> _Exercise material_:
*-*-*

import Summits.QuantumFields.YangMills.Theorems.UnitScaleTiltFluctuationComparisonRegPrGlobalSlackCanonicalEndToEndChi
import HarnessLib

/-!
# `UnitScaleTiltFluctuationComparisonRegPrGlobalSlackLocalRowChi` — STUB 3⁗χ FROM ONE ROW IN RAW TERM CURRENCY: [King1986]'s LOCAL two-cut-off comparison (3.42) of the
# canonical TERM VALUES at the χ-record's canonical polymerisation, BY NAME — no chart family, no kernels, no configurations (crux `FluctuationComparisonRegPrIntL`,
# stmt-QuantumFields-20520, pen v5kC stub `stub_globalTwoRunSlackFamChi`; width seat ym-ust-20520-w3 g0, «assist w1»; YM₃ on the 3-torus is ladder rung R3, not the Clay problem)

WHY.  Every by-name socket for 3⁗χ in the tree feeds the registered text through the K1a CHART CALCULUS — six chart rows over one chart family `(Φ, e, B, R)`
(`GlobalSlackCanonicalPolymers.K1aChartRowsCChi/KChi`, ★r1 g4 p574679) or five leg rows (`GlobalSlackKernelLeg.K1aLegRowsRChi`, p575213) — whose composition
`GlobalSlackKernelMatching.polymerCauchyMinAtTSlack_of_charts` lands in the LOCAL SLACK ROW `GlobalSlackLocalToGlobal.PolymerCauchyMinAtTSlack D PT b₀ p₀ κ₁ a σ C`
(per polymer `Y` and term level `1 + j`: `|PT_{K+1}(refine Y) − PT_K(Y) − c| ≤ C·e^{−κ₁𝓛(Y)}·x⁴·(θ(n)²·(L^{−(1+j)})^a + θ(n)^σ)`, [King1986] (3.42) p.660 in the T³ dictionary), after
which the landed local ⟹ global producer (`GlobalSlackLocalToGlobalCount.globalTwoRunSlackTail_of_polymerSlack_volC`, p530498/★r1 g3) and the five producer rows over the data
core (`pintDecompTrivT_canonCore`, `locCover_canonCore`, `locBlockVolumeC_canonCore`, `locMatched_canonCore`, `termSizeTrivT_canonCore`, ★r1 g4 p572847/p573715/p574458) give
the stub's conclusion `GlobalSlack.GlobalSupRateTSlack`.  The chart triple `(Φ, e, B)` is EXISTENTIALLY quantified in those sockets, so the chart rows carry no content the local
slack row does not (a rank-one quadratic chart `𝓗 ↦ λ(𝓗(c₀))²` with `B(c₀) := √(term value)·v₀` realises all five leg rows from the term rows).  This file therefore exposes
the local slack row ITSELF as the socket — the one displayed inequality family an analytic seat has to supply, in the currency a cluster expansion produces:

* `K1aLocalSlackRowChi L 𝔠 a₀ a₁ a` — nonnegative constant, slack order `σ ≥ 7`, a coupling threshold, and for every family / coupling / inhabited χ-package a coherent
  family `p : ∀ K, PkgAtV3Chi …` with the given [7]-constants such that the canonical term function `canonPTCore (toCore ∘ p)` obeys the LOCAL SLACK ROW at the χ-datum
  `dataOfV3chi p (canonPolymerCore (toCore ∘ p))`, decay rate the record's `𝔠.κ` (no letter on the record);
* **`globalTwoRunSlackFamChi_of_k1aLocalSlackRowChi : (∀ odd L ≥ 7 …, ∃ a ∈ (0,1), K1aLocalSlackRowChi L 𝔠 a₀ a₁ a) → ⟨stub_globalTwoRunSlackFamChi TEXT⟩`** VERBATIM
  (OWNER C3 pen `route-R3/ym/plan-g23/C3/birth_v5kC.lean` :43) — threshold `γB ⊓ gammaW L 𝔠 0 0 ⊓ e^{2(1−p₀)}`, `π := canonPolymerCore (toCore ∘ p)`.
HONEST FRAMING.  A CONDITIONAL by-name reduction; the local slack row is the UNPRINTED two-run content of the crux ([King1986] proves its abelian-Higgs analogue) and is
NOT derivable from the χ-record `OfV3ChiAt` alone (its packages at `K` and `K + 1` are independent existential witnesses); nothing of [Balaban1985UV3]/[King1986] is asserted;
registry untouched (`--supports stmt-QuantumFields-20520`); no claim about the crux, d = 4 or the mass gap.

References: C. King, CMP 102 (1986) 649–677 [King1986] (Thm 3.4 (3.9) p.656, (3.42) p.660, Prop. 3.6 (3.56) p.662); T. Bałaban, CMP 102 (1985) 255–275 [Balaban1985UV3]
((7) p.257, (24) p.262, (43)–(46) pp.266–267, (57) p.270).
-/

set_option autoImplicit false

noncomputable section

namespace Summit.QuantumFields.YangMills.Theorems.GlobalSlackCanonicalPolymers

open scoped BigOperators
open Literature.MathematicalPhysics.QuantumFieldTheory.Balaban1983to89
open Literature.MathematicalPhysics.QuantumFieldTheory.Balaban1983to89.T3ContinuumYM3Torus
open Literature.MathematicalPhysics.QuantumFieldTheory.Balaban1983to89.T3UnitScaleTilt (θBal)
open Literature.MathematicalPhysics.QuantumFieldTheory.Balaban1983to89.T3AlphaInputsAC
open Literature.MathematicalPhysics.QuantumFieldTheory.Balaban1983to89.T3AlphaPolymerSocket
open Literature.MathematicalPhysics.QuantumFieldTheory.Balaban1983to89.T3AlphaInputsACTwoRun
open Literature.MathematicalPhysics.QuantumFieldTheory.Balaban1983to89.T3AlphaInputsACTwoRunLevel
open Literature.MathematicalPhysics.QuantumFieldTheory.Balaban1983to89.B12TreeDecay (kappa₀ K₀ K₀_pos kappa₀_nonneg)
open Literature.MathematicalPhysics.QuantumFieldTheory.Balaban1985CMP102
open Literature.MathematicalPhysics.QuantumFieldTheory.Balaban1985CMP102.Setting
open Summit.QuantumFields.Balaban3D.Carriers
open Summit.QuantumFields.Balaban3D.Proofs.Primitives
open Summit.QuantumFields.Balaban3D.Proofs.GroupModelLieC (lieC)
open Summit.QuantumFields.YangMills.Theorems
open Summit.QuantumFields.YangMills.Theorems.GlobalSlack (GlobalSupRateTSlack)
open Summit.QuantumFields.YangMills.Theorems.GlobalSlackKernelMatching (sqrt_le_exp_of_le)
open Summit.QuantumFields.YangMills.Theorems.GlobalSlackLocalToGlobalCount (globalTwoRunSlackTail_of_polymerSlack_volC)

/-! ## §1 The local slack row at the χ-record's canonical polymerisation, raw term currency -/

/-- **THE LOCAL TWO-CUT-OFF SLACK ROW OF THE CANONICAL TERM FUNCTION AT THE χ-RECORD'S CANONICAL POLYMERISATION** (hypothesis schema, never asserted): a constant `C ≥ 0`, a
slack order `σ ≥ 7`, a coupling threshold `γB > 0`, and for every family of block size `L`, every coupling `γ ≤ γB` in the lane's window and every inhabited χ-package
(`OfV3ChiAt`) a COHERENT family `p : ∀ K, PkgAtV3Chi …` with the given [7]-constants such that, for every pair of runs `K, K+1`, every height `n ≤ K`, every term level
`1 + j < 1 + (K − n)`, every window datum `V` (`PlaqSmall θ(n)`) and every polymer `Y` of the χ-datum at lattice level `K − n`, term level `1 + j`:
`|canonPTCore_{K+1}(refineSet Y) − canonPTCore_K(Y) − c K n j Y| ≤ C·e^{−𝔠.κ·𝓛_K(Y)}·L^{−4(K−n−1−j)}·(θ(n)²·(L^{−(1+j)})^a + θ(n)^σ)` — [King1986] (3.42) in the T³
dictionary, the row `GlobalSlackLocalToGlobal.PolymerCauchyMinAtTSlack` at `D := dataOfV3chi p (canonPolymerCore (toCore ∘ p))`, `PT := canonPTCore (toCore ∘ p)`, decay rate
the record's `𝔠.κ`.  No chart family, no letter on the record. [cite: King1986, Thm 3.4 (3.9) p.656, (3.42) p.660; Balaban1985UV3, (43)-(44) pp.266-267, (57) p.270] -/
def K1aLocalSlackRowChi (L : ℕ) (𝔠 : AlphaConsts L (suGroupModel 2).N) (a₀ a₁ a : ℝ) : Prop :=
  ∃ (σ : ℕ) (C γB : ℝ), 7 ≤ σ ∧ 0 ≤ C ∧ 0 < γB ∧
    ∀ (F : T3Family) (γ : ℝ) (hF : F.L = L) (hγ : 0 < γ), γ ≤ γB → ∀ (hγ1 : γ ≤ (min (hF ▸ 𝔠).gamma0 1) ^ 2),
      AlphaInputsT3AC.OfV3ChiAt F (hF ▸ 𝔠) a₀ a₁ →
        ∃ (p : ∀ K, AlphaInputsT3AC.PkgAtV3Chi F (hF ▸ 𝔠) γ hγ hγ1 K), (∀ K, (p K).a₀ = a₀ ∧ (p K).a₁ = a₁) ∧
          GlobalSlackLocalToGlobal.PolymerCauchyMinAtTSlack (AlphaInputsT3AC.dataOfV3chi p (canonPolymerCore fun K => (p K).toCore))
            (canonPTCore fun K => (p K).toCore) (hF ▸ 𝔠).b₀ (hF ▸ 𝔠).p₀ (hF ▸ 𝔠).κ a σ C

/-! ## §2 The registered stub 3⁗χ from the local slack row, by name -/

/-- **THE PEN's STUB 3⁗χ `stub_globalTwoRunSlackFamChi` FROM THE LOCAL SLACK ROW IN RAW TERM CURRENCY, BY NAME**: if for every odd `L ≥ 7`, every constants record and
[7]-constants there is a rate exponent `0 < a < 1` with `K1aLocalSlackRowChi L 𝔠 a₀ a₁ a`, then the text of `stub_globalTwoRunSlackFamChi` (OWNER C3 pen `birth_v5kC.lean` :43)
holds VERBATIM — threshold `γB ⊓ gammaW L 𝔠 0 0 ⊓ e^{2(1−p₀)}` (the jet window `cB·r(g_k)g_kp(g_k) ≤ ρ/4` and the old-slice window `8L²B₃Z′·g_kp(g_k) ≤ ½` of the size row, and
the producer's monotonicity window `√γ ≤ e^{1−p₀}`), `π := canonPolymerCore (toCore ∘ p)`; the five producer rows are the core theorems `pintDecompTrivT_canonCore`,
`locCover_canonCore` (at `κ := 𝔠.κ`, `kappa_record_admissible`), `locBlockVolumeC_canonCore`, `locMatched_canonCore`, `termSizeTrivT_canonCore`; composition
`GlobalSlackLocalToGlobalCount.globalTwoRunSlackTail_of_polymerSlack_volC`. [cite: King1986, Thm 3.4 (3.9) p.656, (3.42) p.660; Balaban1985UV3, (7) p.257, (24) p.262, (43)-(46) pp.266-267, (57) p.270] -/
theorem globalTwoRunSlackFamChi_of_k1aLocalSlackRowChi
    (h : ∀ (L : ℕ), Odd L → 7 ≤ L → ∀ (𝔠 : AlphaConsts L (suGroupModel 2).N) (a₀ a₁ : ℝ), 0 < a₀ → 0 < a₁ → 𝔠.B₃ * a₁ ≤ a₀ →
      ∃ a : ℝ, 0 < a ∧ a < 1 ∧ K1aLocalSlackRowChi L 𝔠 a₀ a₁ a) :
    ∀ (L : ℕ), Odd L → 7 ≤ L → ∀ (𝔠 : Summit.QuantumFields.Balaban3D.Proofs.Primitives.AlphaConsts L (Summit.QuantumFields.Balaban3D.Carriers.suGroupModel 2).N)
      (a₀ a₁ : ℝ), 0 < a₀ → 0 < a₁ → 𝔠.B₃ * a₁ ≤ a₀ →
      ∃ a : ℝ, 0 < a ∧ ∃ γB : ℝ, 0 < γB ∧ ∀ (F : T3Family) (γ : ℝ) (hF : F.L = L) (hγ : 0 < γ), γ ≤ γB →
        ∀ (hγ1 : γ ≤ (min (hF ▸ 𝔠).gamma0 1) ^ 2),
          Summit.QuantumFields.YangMills.Theorems.AlphaInputsT3AC.OfV3ChiAt F (hF ▸ 𝔠) a₀ a₁ →
          ∃ (p : ∀ K, Summit.QuantumFields.YangMills.Theorems.AlphaInputsT3AC.PkgAtV3Chi F (hF ▸ 𝔠) γ hγ hγ1 K),
            (∀ K, (p K).a₀ = a₀ ∧ (p K).a₁ = a₁) ∧
            ∃ (π : Summit.QuantumFields.YangMills.Theorems.AlphaInputsT3AC.PolymerT3 F) (σ : ℕ) (C : ℝ), 7 ≤ σ ∧ 0 ≤ C ∧
              Summit.QuantumFields.YangMills.Theorems.GlobalSlack.GlobalSupRateTSlack (Summit.QuantumFields.YangMills.Theorems.AlphaInputsT3AC.dataOfV3chi p π) (hF ▸ 𝔠).b₀ (hF ▸ 𝔠).p₀ a σ C := by
  intro L hLo h7 𝔠 a₀ a₁ ha0 ha1 hw
  obtain ⟨a, ha, ha1', σ, C, γB, hσ, hC, hγB, hall⟩ := h L hLo h7 𝔠 a₀ a₁ ha0 ha1 hw
  refine ⟨a, ha, min γB (min (gammaW L 𝔠 0 0) (Real.exp (2 * (1 - 𝔠.p₀)))),
    lt_min hγB (lt_min (gammaW_pos L 𝔠 0 0) (Real.exp_pos _)), fun F γ hF hγ hγle hγ1 hOf => ?_⟩
  subst hF
  have hγB' : γ ≤ γB := hγle.trans (min_le_left _ _)
  have hW : γ ≤ gammaW F.L 𝔠 0 0 := hγle.trans ((min_le_right _ _).trans (min_le_left _ _))
  have hγe : Real.sqrt γ ≤ Real.exp (1 - 𝔠.p₀) := sqrt_le_exp_of_le (hγle.trans ((min_le_right _ _).trans (min_le_right _ _)))
  have h1 : γ ≤ gammaθ 𝔠.b₀ (𝔠.p₀ + 𝔠.r₀) (𝔠.ρ / (4 * max 1 𝔠.cB)) := hW.trans ((min_le_right _ _).trans (min_le_left _ _))
  have h2 : γ ≤ gammaθ 𝔠.b₀ 𝔠.p₀ (1 / (2 * (8 * ((F.L : ℝ) + 1) ^ 2 * 𝔠.B₃ * 𝔠.Zfull))) := hW.trans ((min_le_right _ _).trans (min_le_right _ _))
  have hγ1' : γ ≤ 1 := hγ1.trans (sq_min_one_le _ 𝔠.gamma0_pos)
  obtain ⟨p, hp, hPC⟩ := hall F γ rfl hγ hγB' hγ1 hOf
  -- the projected family of data cores
  set q : ∀ K, AlphaInputsT3AC.PkgCoreV3 F 𝔠 γ hγ hγ1 K := fun K => (p K).toCore with hq
  have hw1 := fun K k hk => window_jet (hγ := hγ) (hγ1 := hγ1) h1 K k hk
  have hw2 := fun K k hk => window_oldSlice (hγ := hγ) (hγ1 := hγ1) h2 K k hk
  obtain ⟨hκ0, hκ₀⟩ := kappa_record_admissible 𝔠
  have hCT : 0 ≤ max (newConst 𝔠) (oldConst 𝔠 * (F.L : ℝ) ^ 4 * Real.exp (𝔠.κ * (F.L : ℝ) ^ 3)) := le_max_of_le_left (newConst_nonneg 𝔠)
  obtain ⟨σ₀, C₀, hσ₀, hC₀, hG⟩ := globalTwoRunSlackTail_of_polymerSlack_volC (D := AlphaInputsT3AC.dataOfCoreV3 q (canonPolymerCore q))
    hγ hγ1' hγe 𝔠.b₀_pos 𝔠.p₀_pos.le ha ha1' hC hCT hσ
    (pintDecompTrivT_canonCore q) (locCover_canonCore q hκ0.le hκ₀) (locBlockVolumeC_canonCore q) (locMatched_canonCore q)
    (termSizeTrivT_canonCore q hκ0 le_rfl hw1 hw2) hPC
  exact ⟨p, hp, canonPolymerCore q, σ₀, C₀, hσ₀, hC₀, hG⟩

end Summit.QuantumFields.YangMills.Theorems.GlobalSlackCanonicalPolymers

end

*-*-*

> _Assignment_: Look through the entries and return each line that has the word "Primitives" in it.

> _Response to the exercise_:
open Summit.QuantumFields.Balaban3D.Proofs.Primitives
    ∀ (L : ℕ), Odd L → 7 ≤ L → ∀ (𝔠 : Summit.QuantumFields.Balaban3D.Proofs.Primitives.AlphaConsts L (Summit.QuantumFields.Balaban3D.Carriers.suGroupModel 2).N)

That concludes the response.